В стене плыли рыбы. Заворожённо, как ребёнок, смотрела она на них, водила по воздуху пальцем, повторяя контуры голов, плавников, хвостов. Почти физически наслаждаясь, переводила взгляд с одной смальтовой мозаики на другую. Притянули рыбы и меня. Двигаясь поверх воды, поблёскивали они в стене. И уже не казался дичью рассказ Гори о плывущих по небу рыбах и пуляющих им вослед, сбившихся с пути беспилотниках.
14
Сова-Ulula очутилась в Москве не случайно. Не хотела, заставили. Задание было сложное и вряд ли выполнимое: почему второй день и медлила. Рядом с их будущей базой болтался Аромун, его гнутая, сильно состаренная фигура дважды мелькнула неподалёку. Ещё двое засланных пока не показывались. Приказ следовало выполнять. Вынув крохотное зеркальце, глянула: что за спиной? Вроде – спокойно. Здесь, близ музея-заповедника «Коломенское», было спрятано для неё снаряжение. Чуть подальше, на холме, в Дьяковом городище, около церкви Иоанна Предтечи, куда явиться нужно было в одежде монашки, ждала укороченная снайперская винтовка в футляре из-под гитары. Бесшумный полет, мгновенная реакция и острый слух, не оставлявшие жертве ни малейшей возможности для спасения – стали второй жизнью ночной хищницы. Любое мелкое движение – и Улула безошибочно определяла местонахождение жертвы, чтобы, как пазуром, пронзить её выстрелом. Иногда – спала наяву. Но при малейшем шуме, подобно сове и другим всамделишным птицам, опускала сперва одно, и тут же другое нижнее веко. Она и позывной выбрала, потому что так же, как и болотная сова получила от матери огромные, как циркулем, обведённые глаза с чёрными расширенными зрачками. Белёсый лицевой диск тоже был чисто совиным. Восковой нос точь-в-точь, как у пернатых. Взрослые в детстве шутили: не нос у тебя, а восковица, хор-р-рошенькое основание клюва! Глаза Улулы в орбитах были малоподвижны, угол зрения невелик. Правда, изъян этот с лихвой восполняла поворотливость шеи, всегда создававшей условия для хорошего обзора. С приближением ночи охотничий инстинкт Улулы возрастал. Однако сейчас был день, зрение было не таким острым. И всё же, сидя в Хинкальной, где выпила лишь чаю с галетами, вдруг затылочным отверстием почуяла опасность. Но оборачиваться не стала…

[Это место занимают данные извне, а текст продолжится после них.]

import Summits.CriticalPhenomena.PercolationContinuityZ3.Theorems.PercNearOneGluingNoHeavyQuantReflectionHeavy
import Summits.CriticalPhenomena.PercolationContinuityZ3.Theorems.PercNearOneGluingNoHeavyQuantZeroLowHeavy
import Summits.CriticalPhenomena.PercolationContinuityZ3.Theorems.PercNearOneGluingNoHeavyQuantLightPairCornerWitness
import HarnessLib

/-!
# QUANT lane R8, T-DEC: THREE BLOBS WITH ARBITRARY GATES ARE HEAVY-DEC AT THEIR AVERAGE GATE — BLOB-AFL(3) for every gate vector,
# by the two uniform certificates (zero-only-low for `Σg ≤ 2`, reflection for `Σg > 2`) and one Schur inequality (prim-quant-census-2 gen 81)

builds on p205010 (kernel theorem, internal audit signed; external expert review pending)

Support file (`--supports stmt-CriticalPhenomena-4575`), QUANT lane census seat prim-quant-census-2 (gen 81); memo
`run/shared/lean/prim/quant/prim-quant-census-2-g81/AFL-G81.md` §3.6 / §5.  Theorems only, standard axioms, no sorries, no definitions.

The kernel's three-blob lemma `heavy_threeBlobs` (census-2 g80, `…QuantBlobAverageFloor`) has gates `(g, g, cg)`.  Here the gates are arbitrary:
for `g₁, g₂, g₃ ∈ [0,1]` with `0 < s := g₁+g₂+g₃ < 3` and a blob size `k ≥ 1`, the law `blobLaw [(k,g₁),(k,g₂),(k,g₃)]` of `k·(ξ₁+ξ₂+ξ₃)` is an exact
mixture of two-point components `{lo, hi; γ}` with `γ ≥ s/3` (the AVERAGE gate) and credit `2lo + (hi−lo)γ ≥ s·k` (its mean) — **`heavy_threeBlobs_gates`**.
Proof: for `s ≤ 2` the only low atom is `0` (`heavy_blobLaw_of_mean_le_two`, `…QuantZeroLowHeavy`); for `s > 2` the reflection certificate
`0 ↔ 3k`, `k ↔ 2k` at the floor gate (`heavy_of_reflection`, `…QuantReflectionHeavy`), whose two capacities are, in `uᵢ = 1 − gᵢ` (`U = Σuᵢ = 3 − s ≤ 1`):
* `threeGates_capacity_zero`: `s·p₀ ≤ (3−s)·p₃` ⟺ `U(1−U) + Σ_{i≠j} uᵢ²uⱼ ≥ 0`;
* `threeGates_capacity_one`: `s·p₁ ≤ (3−s)·p₂` ⟺ `Schur(u) + (1−U)·(Σuᵢ² − Σ_{i<j}uᵢuⱼ) ≥ 0`, `Schur(u) = Σ u(u−v)(u−w) ≥ 0` (`schur_cubic`) — EQUALITY on the
  whole diagonal `g₁ = g₂ = g₃` (the average gate is sharp for the pair `k ↔ 2k` of equal blobs).
Also `blobLaw_three_apply` (the four atoms `p₀..p₃` as symmetric polynomials) and `decAtT_threeBlobs_gates` (DEC at every layer).
Census (guidance, memo §3.6): both capacities have margin `≥ 0` on 200 000 random + 61³ grid gate vectors with `s > 2` (min margins `0` at `(1,1,1)` and
`−1e−16` on the diagonal).

HONEST STATUS.  BLOB-AFL for `n ≥ 4` arbitrary gates, and for `n ≥ 5` even with gates `(g,…,g,cg)`, is open in the middle band (memo §3.5); `SiblingStep`,
`FarTreeRow` OPEN; RATE class (log\*) / honest sentence of `run/shared/lean/prim/quant/README.md` unchanged.  [this work].  Schur's inequality is classical
[folklore]; nothing here is cited as a published result.  The gluing rows served [cite: KozmaNitzan2024, Conjecture 3 (p. 15)]; product measure
[cite: Grimmett1999, §1.3 p. 10].
-/

noncomputable section

open scoped BigOperators

namespace Summit.CriticalPhenomena.PercolationContinuityZ3.Theorems
namespace Quant

open Finset

/-- the two-point law `{lo, hi; g}` (as in `…QuantLawDEC`) -/
local notation3 "TP[" lo ", " hi ", " g ", " h "]" =>
  (g : ℝ) * (if (h : ℕ) = (hi : ℕ) then (1 : ℝ) else 0) + (1 - (g : ℝ)) * (if (h : ℕ) = (lo : ℕ) then (1 : ℝ) else 0)

namespace LawDec

/-! ### Schur and the two reflection capacities -/

/-- **Schur's inequality, degree one**: `u(u−v)(u−w) + v(v−u)(v−w) + w(w−u)(w−v) ≥ 0` for `u, v, w ≥ 0` (when `w` is the least variable the sum is
`(u−v)²(u+v−w) + w(u−w)(v−w)`). [folklore] -/
theorem schur_cubic {u v w : ℝ} (hu : 0 ≤ u) (hv : 0 ≤ v) (hw : 0 ≤ w) :
    0 ≤ u * (u - v) * (u - w) + v * (v - u) * (v - w) + w * (w - u) * (w - v) := by
  have key : ∀ a b c : ℝ, a * (a - b) * (a - c) + b * (b - a) * (b - c) + c * (c - a) * (c - b)
      = (a - b) ^ 2 * (a + b - c) + c * ((a - c) * (b - c)) := fun a b c => by ring
  rcases le_total w u with hwu | huw <;> rcases le_total w v with hwv | hvw
  · -- `w` least
    rw [key u v w]
    nlinarith [mul_nonneg (sq_nonneg (u - v)) (by linarith : 0 ≤ u + v - w), mul_nonneg hw (mul_nonneg (sub_nonneg.2 hwu) (sub_nonneg.2 hwv))]
  · -- `v ≤ w ≤ u`: `v` least
    have e : u * (u - v) * (u - w) + v * (v - u) * (v - w) + w * (w - u) * (w - v)
        = (u - w) ^ 2 * (u + w - v) + v * ((u - v) * (w - v)) := by ring
    rw [e]
    nlinarith [mul_nonneg (sq_nonneg (u - w)) (by linarith : 0 ≤ u + w - v),
      mul_nonneg hv (mul_nonneg (sub_nonneg.2 (hvw.trans hwu)) (sub_nonneg.2 hvw))]
  · -- `u ≤ w ≤ v`: `u` least
    have e : u * (u - v) * (u - w) + v * (v - u) * (v - w) + w * (w - u) * (w - v)
        = (v - w) ^ 2 * (v + w - u) + u * ((v - u) * (w - u)) := by ring
    rw [e]
    nlinarith [mul_nonneg (sq_nonneg (v - w)) (by linarith : 0 ≤ v + w - u),
      mul_nonneg hu (mul_nonneg (sub_nonneg.2 (huw.trans hwv)) (sub_nonneg.2 huw))]
  · -- `u, v ≤ w`: the least of `u, v`
    rcases le_total u v with huv | hvu
    · have e : u * (u - v) * (u - w) + v * (v - u) * (v - w) + w * (w - u) * (w - v)
          = (v - w) ^ 2 * (v + w - u) + u * ((v - u) * (w - u)) := by ring
      rw [e]
      nlinarith [mul_nonneg (sq_nonneg (v - w)) (by linarith : 0 ≤ v + w - u),
        mul_nonneg hu (mul_nonneg (sub_nonneg.2 huv) (sub_nonneg.2 huw))]
    · have e : u * (u - v) * (u - w) + v * (v - u) * (v - w) + w * (w - u) * (w - v)
          = (u - w) ^ 2 * (u + w - v) + v * ((u - v) * (w - v)) := by ring
      rw [e]
      nlinarith [mul_nonneg (sq_nonneg (u - w)) (by linarith : 0 ≤ u + w - v),
        mul_nonneg hv (mul_nonneg (sub_nonneg.2 hvu) (sub_nonneg.2 hvw))]

/-- **reflection capacity of the zero atom** (`gᵢ ≤ 1`, `s ≥ 2`): `s·(1−g₁)(1−g₂)(1−g₃) ≤ (3−s)·g₁g₂g₃`.  In `uᵢ = 1−gᵢ`, `U = Σuᵢ ≤ 1`:
`(3−U)·uvw ≤ U·Π(1−uᵢ)` ⟺ `U(1−U) + Σ_{i≠j} uᵢ²uⱼ ≥ 0`. [this work] -/
theorem threeGates_capacity_zero {g₁ g₂ g₃ : ℝ} (h₁1 : g₁ ≤ 1) (h₂1 : g₂ ≤ 1) (h₃1 : g₃ ≤ 1) (hs : 2 ≤ g₁ + g₂ + g₃) :
    (g₁ + g₂ + g₃) * ((1 - g₁) * (1 - g₂) * (1 - g₃)) ≤ (3 - (g₁ + g₂ + g₃)) * (g₁ * g₂ * g₃) := by
  -- `u, v, w ≥ 0`, `U = u + v + w ≤ 1`
  have hu : 0 ≤ 1 - g₁ := by linarith
  have hv : 0 ≤ 1 - g₂ := by linarith
  have hw : 0 ≤ 1 - g₃ := by linarith
  have key : (3 - (g₁ + g₂ + g₃)) * (g₁ * g₂ * g₃) - (g₁ + g₂ + g₃) * ((1 - g₁) * (1 - g₂) * (1 - g₃))
      = ((1 - g₁) + (1 - g₂) + (1 - g₃)) * (1 - ((1 - g₁) + (1 - g₂) + (1 - g₃)))
        + ((1 - g₁) ^ 2 * (1 - g₂) + (1 - g₁) ^ 2 * (1 - g₃) + (1 - g₂) ^ 2 * (1 - g₁) + (1 - g₂) ^ 2 * (1 - g₃)
          + (1 - g₃) ^ 2 * (1 - g₁) + (1 - g₃) ^ 2 * (1 - g₂)) := by ring
  nlinarith [mul_nonneg (by linarith : 0 ≤ (1 - g₁) + (1 - g₂) + (1 - g₃)) (by linarith : 0 ≤ 1 - ((1 - g₁) + (1 - g₂) + (1 - g₃))),
    mul_nonneg (sq_nonneg (1 - g₁)) hv, mul_nonneg (sq_nonneg (1 - g₁)) hw, mul_nonneg (sq_nonneg (1 - g₂)) hu,
    mul_nonneg (sq_nonneg (1 - g₂)) hw, mul_nonneg (sq_nonneg (1 - g₃)) hu, mul_nonneg (sq_nonneg (1 - g₃)) hv]

/-- **reflection capacity of the atom `k`** (`s ≥ 2`): `s·p₁ ≤ (3−s)·p₂`, `p₁ = Σᵢ gᵢ Π_{j≠i}(1−gⱼ)`, `p₂ = Σᵢ (1−gᵢ) Π_{j≠i} gⱼ`.  In `uᵢ = 1−gᵢ`:
`(3−s)p₂ − s·p₁ = Schur(u) + (1−U)·½Σ_{i<j}(uᵢ−uⱼ)²` — equality iff `g₁ = g₂ = g₃`. [this work] -/
theorem threeGates_capacity_one {g₁ g₂ g₃ : ℝ} (h₁1 : g₁ ≤ 1) (h₂1 : g₂ ≤ 1) (h₃1 : g₃ ≤ 1) (hs : 2 ≤ g₁ + g₂ + g₃) :
    (g₁ + g₂ + g₃) * (g₁ * (1 - g₂) * (1 - g₃) + (1 - g₁) * g₂ * (1 - g₃) + (1 - g₁) * (1 - g₂) * g₃)
      ≤ (3 - (g₁ + g₂ + g₃)) * (g₁ * g₂ * (1 - g₃) + g₁ * (1 - g₂) * g₃ + (1 - g₁) * g₂ * g₃) := by
  have hu : 0 ≤ 1 - g₁ := by linarith
  have hv : 0 ≤ 1 - g₂ := by linarith
  have hw : 0 ≤ 1 - g₃ := by linarith
  have hS := schur_cubic hu hv hw
  have key : (3 - (g₁ + g₂ + g₃)) * (g₁ * g₂ * (1 - g₃) + g₁ * (1 - g₂) * g₃ + (1 - g₁) * g₂ * g₃)
        - (g₁ + g₂ + g₃) * (g₁ * (1 - g₂) * (1 - g₃) + (1 - g₁) * g₂ * (1 - g₃) + (1 - g₁) * (1 - g₂) * g₃)
      = ((1 - g₁) * ((1 - g₁) - (1 - g₂)) * ((1 - g₁) - (1 - g₃)) + (1 - g₂) * ((1 - g₂) - (1 - g₁)) * ((1 - g₂) - (1 - g₃))
          + (1 - g₃) * ((1 - g₃) - (1 - g₁)) * ((1 - g₃) - (1 - g₂)))
        + (1 - ((1 - g₁) + (1 - g₂) + (1 - g₃))) * ((g₁ - g₂) ^ 2 + (g₂ - g₃) ^ 2 + (g₃ - g₁) ^ 2) / 2 := by ring
  nlinarith [mul_nonneg (by linarith : 0 ≤ 1 - ((1 - g₁) + (1 - g₂) + (1 - g₃)))
    (by positivity : 0 ≤ (g₁ - g₂) ^ 2 + (g₂ - g₃) ^ 2 + (g₃ - g₁) ^ 2)]

/-! ### The law of three blobs of a common size, atom by atom -/

/-- **three blobs `(k, g₁), (k, g₂), (k, g₃)` atom by atom**: `p₀ δ₀ + p₁ δ_k + p₂ δ_{2k} + p₃ δ_{3k}` with the elementary-symmetric weights. [this work] -/
theorem blobLaw_three_apply (k : ℕ) (g₁ g₂ g₃ : ℝ) (h : ℕ) :
    blobLaw [(k, g₁), (k, g₂), (k, g₃)] h
      = (1 - g₁) * (1 - g₂) * (1 - g₃) * pointLaw 0 h
        + (g₁ * (1 - g₂) * (1 - g₃) + (1 - g₁) * g₂ * (1 - g₃) + (1 - g₁) * (1 - g₂) * g₃) * pointLaw k h
        + (g₁ * g₂ * (1 - g₃) + g₁ * (1 - g₂) * g₃ + (1 - g₁) * g₂ * g₃) * pointLaw (2 * k) h
        + g₁ * g₂ * g₃ * pointLaw (3 * k) h := by
  have e3 : blobLaw [(k, g₃)] = fun t => (1 - g₃) * pointLaw 0 t + g₃ * pointLaw k t := funext fun t => blobLaw_one_apply k g₃ t
  have e2 : blobLaw [(k, g₂), (k, g₃)]
      = fun t => (1 - g₂) * (1 - g₃) * pointLaw 0 t + ((1 - g₂) * g₃ + g₂ * (1 - g₃)) * pointLaw k t + g₂ * g₃ * pointLaw (2 * k) t := by
    funext t
    show slice (blobLaw [(k, g₃)]) k g₂ t = _
    rw [e3, slice_apply_lin2, Nat.add_zero, show k + k = 2 * k by ring]
    ring
  show slice (blobLaw [(k, g₂), (k, g₃)]) k g₁ h = _
  rw [e2, slice_apply_lin3, Nat.add_zero, show k + k = 2 * k by ring, show k + 2 * k = 3 * k by ring]
  ring

/-! ### BLOB-AFL(3) for arbitrary gates -/

/-- **THREE BLOBS WITH ARBITRARY GATES ARE HEAVY-DEC AT THEIR AVERAGE GATE.**  For a blob size `k ≥ 1` and gates `g₁, g₂, g₃ ∈ [0,1]` with
`0 < s = g₁+g₂+g₃ < 3`, the law of `k·(ξ₁+ξ₂+ξ₃)` on `{0..3k}` is an exact mixture of components `{lo, hi; γ}` with `γ ≥ s/3` and credit
`2·lo + (hi−lo)·γ ≥ s·k`: for `s ≤ 2` by `heavy_blobLaw_of_mean_le_two`, for `s > 2` by `heavy_of_reflection` (`0 ↔ 3k`, `k ↔ 2k` at gate `s/3`) with
`threeGates_capacity_zero/one`.  Generalises `heavy_threeBlobs` (gates `(g,g,cg)`). [this work] -/
theorem heavy_threeBlobs_gates (k : ℕ) (hk : 0 < k) {g₁ g₂ g₃ : ℝ} (h₁0 : 0 ≤ g₁) (h₁1 : g₁ ≤ 1) (h₂0 : 0 ≤ g₂) (h₂1 : g₂ ≤ 1)
    (h₃0 : 0 ≤ g₃) (h₃1 : g₃ ≤ 1) (hs0 : 0 < g₁ + g₂ + g₃) (hs3 : g₁ + g₂ + g₃ < 3) :
    ∃ (ι : Type) (_ : Fintype ι) (lam γ : ι → ℝ) (lo hi : ι → ℕ),
      (∀ i, 0 ≤ lam i) ∧ (∑ i, lam i = 1) ∧ (∀ i, 0 ≤ γ i ∧ γ i ≤ 1) ∧ (∀ i, lo i ≤ hi i) ∧ (∀ i, hi i ≤ 3 * k) ∧
      (∀ h, blobLaw [(k, g₁), (k, g₂), (k, g₃)] h = ∑ i, lam i * TP[lo i, hi i, γ i, h]) ∧
      (∀ i, 0 < lam i → (g₁ + g₂ + g₃) / 3 ≤ γ i ∧ (g₁ + g₂ + g₃) * k ≤ 2 * (lo i : ℝ) + ((hi i : ℝ) - lo i) * γ i) := by
  set s : ℝ := g₁ + g₂ + g₃ with hs
  have hk0 : (0 : ℝ) < k := by exact_mod_cast hk
  have hl : ∀ p ∈ [((k : ℕ), g₁), (k, g₂), (k, g₃)], p.1 = k ∧ 0 ≤ p.2 ∧ p.2 ≤ 1 := by
    intro p hp
    simp only [List.mem_cons, List.mem_nil_iff, or_false] at hp
    rcases hp with rfl | rfl | rfl
    · exact ⟨rfl, h₁0, h₁1⟩
    · exact ⟨rfl, h₂0, h₂1⟩
    · exact ⟨rfl, h₃0, h₃1⟩
  have hT : blobTop [((k : ℕ), g₁), (k, g₂), (k, g₃)] = 3 * k := by simp only [blobTop]; ring
  have hM : blobMean [((k : ℕ), g₁), (k, g₂), (k, g₃)] = s * k := by simp only [blobMean]; rw [hs]; ring
  rcases le_or_gt s 2 with hs2 | hs2
  · -- `s ≤ 2`: the only low atom is `0`
    obtain ⟨ι, hι, lam, γ, lo, hi, a0, a1, ag, alohi, ahi, aμ, aval⟩ :=
      heavy_blobLaw_of_mean_le_two k _ hl (by rw [hM]; positivity) (by rw [hM]; nlinarith)
    refine ⟨ι, hι, lam, γ, lo, hi, a0, a1, ag, alohi, fun i => hT ▸ ahi i, aμ, fun i hi0 => ?_⟩
    obtain ⟨b1, b2⟩ := aval i hi0
    rw [hM, hT] at b1
    rw [hM] at b2
    refine ⟨?_, b2⟩
    have e : s * (k : ℝ) / ((3 * k : ℕ) : ℝ) = s / 3 := by
      push_cast; field_simp
    rwa [e] at b1
  · -- `s > 2`: reflection at the floor gate `s/3`
    have hμ0 : ∀ h, 0 ≤ blobLaw [((k : ℕ), g₁), (k, g₂), (k, g₃)] h := blobLaw_nonneg _ fun p hp => (hl p hp).2
    refine heavy_of_reflection (3 * k) (blobLaw [((k : ℕ), g₁), (k, g₂), (k, g₃)]) (s / 3) (s * k) (by positivity) (by linarith)
      hμ0 (fun h hh => blobLaw_eq_zero _ h (by rw [hT]; exact hh)) (by have h1 := sum_blobLaw [((k : ℕ), g₁), (k, g₂), (k, g₃)]; rwa [hT] at h1)
      (by push_cast; nlinarith) ?_
    intro b hb
    have hk1 : (1 : ℝ) ≤ k := by exact_mod_cast hk
    have hx1 : 0 ≤ 1 - s / 3 := by linarith
    by_cases hb0 : b = 0
    · subst hb0
      rw [Nat.sub_zero, blobLaw_three_apply, blobLaw_three_apply]
      simp only [pointLaw_apply, if_true, if_neg (show (0 : ℕ) ≠ k by omega), if_neg (show (0 : ℕ) ≠ 2 * k by omega),
        if_neg (show (0 : ℕ) ≠ 3 * k by omega), if_neg (show 3 * k ≠ 0 by omega), if_neg (show 3 * k ≠ k by omega),
        if_neg (show 3 * k ≠ 2 * k by omega), mul_one, mul_zero, add_zero, zero_add]
      have hz := threeGates_capacity_zero h₁1 h₂1 h₃1 hs2.le
      rw [← hs] at hz
      nlinarith
    by_cases hbk : b = k
    · subst hbk
      rw [show 3 * b - b = 2 * b by omega, blobLaw_three_apply, blobLaw_three_apply]
      simp only [pointLaw_apply, if_true, if_neg (show b ≠ 0 by omega), if_neg (show b ≠ 2 * b by omega), if_neg (show b ≠ 3 * b by omega),
        if_neg (show 2 * b ≠ 0 by omega), if_neg (show 2 * b ≠ b by omega), if_neg (show 2 * b ≠ 3 * b by omega),
        mul_one, mul_zero, add_zero, zero_add]
      have ho := threeGates_capacity_one h₁1 h₂1 h₃1 hs2.le
      rw [← hs] at ho
      nlinarith
    · -- any other low atom carries no mass (`2b < s·k < 3k` rules out `2k`, `3k`)
      have hb2 : b ≠ 2 * k := by
        intro e; rw [e] at hb; push_cast at hb; nlinarith
      have hb3 : b ≠ 3 * k := by
        intro e; rw [e] at hb; push_cast at hb; nlinarith
      have hzero : blobLaw [((k : ℕ), g₁), (k, g₂), (k, g₃)] b = 0 := by
        rw [blobLaw_three_apply]
        simp only [pointLaw_apply, if_neg hb0, if_neg hbk, if_neg hb2, if_neg hb3, mul_zero, add_zero]
      rw [hzero, mul_zero]
      exact mul_nonneg hx1 (hμ0 _)

/-- **hence DEC at every layer**: three blobs with arbitrary gates, at the average gate and the mean. [this work] -/
theorem decAtT_threeBlobs_gates (k : ℕ) (hk : 0 < k) {g₁ g₂ g₃ : ℝ} (h₁0 : 0 ≤ g₁) (h₁1 : g₁ ≤ 1) (h₂0 : 0 ≤ g₂) (h₂1 : g₂ ≤ 1)
    (h₃0 : 0 ≤ g₃) (h₃1 : g₃ ≤ 1) (hs0 : 0 < g₁ + g₂ + g₃) (hs3 : g₁ + g₂ + g₃ < 3) (j : ℕ) :
    DECAtT ((g₁ + g₂ + g₃) / 3) ((g₁ + g₂ + g₃) * k) j (3 * k) (blobLaw [(k, g₁), (k, g₂), (k, g₃)]) :=
  decAtT_of_heavy _ _ _ _ (heavy_threeBlobs_gates k hk h₁0 h₁1 h₂0 h₂1 h₃0 h₃1 hs0 hs3) j

end LawDec
end Quant
end Summit.CriticalPhenomena.PercolationContinuityZ3.Theorems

Белую Бабу из Сухого брода, опять вернувшуюся со своим мужиком в Хинкальную, Улула заприметила давно. На той сейчас был нормальный прикид и Сове это внезапно понравилось. Но всё равно: баба могла узнать, а такое в их деле не допускалось. Улула мысленно ощупала малое шильце, спрятанное на дне монашьей торбочки. Внезапно мысли её напряглись, а потом сбились в комок. Сова-Улула отчётливо поняла: шило, приготовленное совсем для других целей, надо, не теряя ни секунды – воткнуть в себя. «Раптус! Меланхолический взрыв!» Эти слова, сказанные врачом-хорватом два года назад и прозвучавшие как приговор, но приговор за 1800 евро отложенный, ударили сейчас в оба уха сразу. Приступ исступлённого возбуждения, внезапно выбрызнул из неё вязким гноем, тут же начавшим – на висках, на щеках, на шее – подсыхать и трескаться. Движок раптуса заработал вовсю!
«Раньше, чем душа, смертную тень чует тело», – вспомнила она одну из старинных воинских установок. И тут же, как в зеркале, увидела своё отражение, с шилом, воткнутым в собственную сонную артерию. Ущипнув себя за бедро, через силу, выбралась вслед за Белой Бабой на улицу. Страшным усилием воли, ловко выдернув шило из холщовой торбочки, незаметно опустила его в карман, нарочно нашитый на рясу. Предсердечная, тяжко сжимающая тоска, терзавшая с утра, сменилась глумливой уверенностью: один укол в сонную артерию и рвущий пополам раптус, вместе с проколотой насквозь жизнью Гараевой бабы, на время схлынет…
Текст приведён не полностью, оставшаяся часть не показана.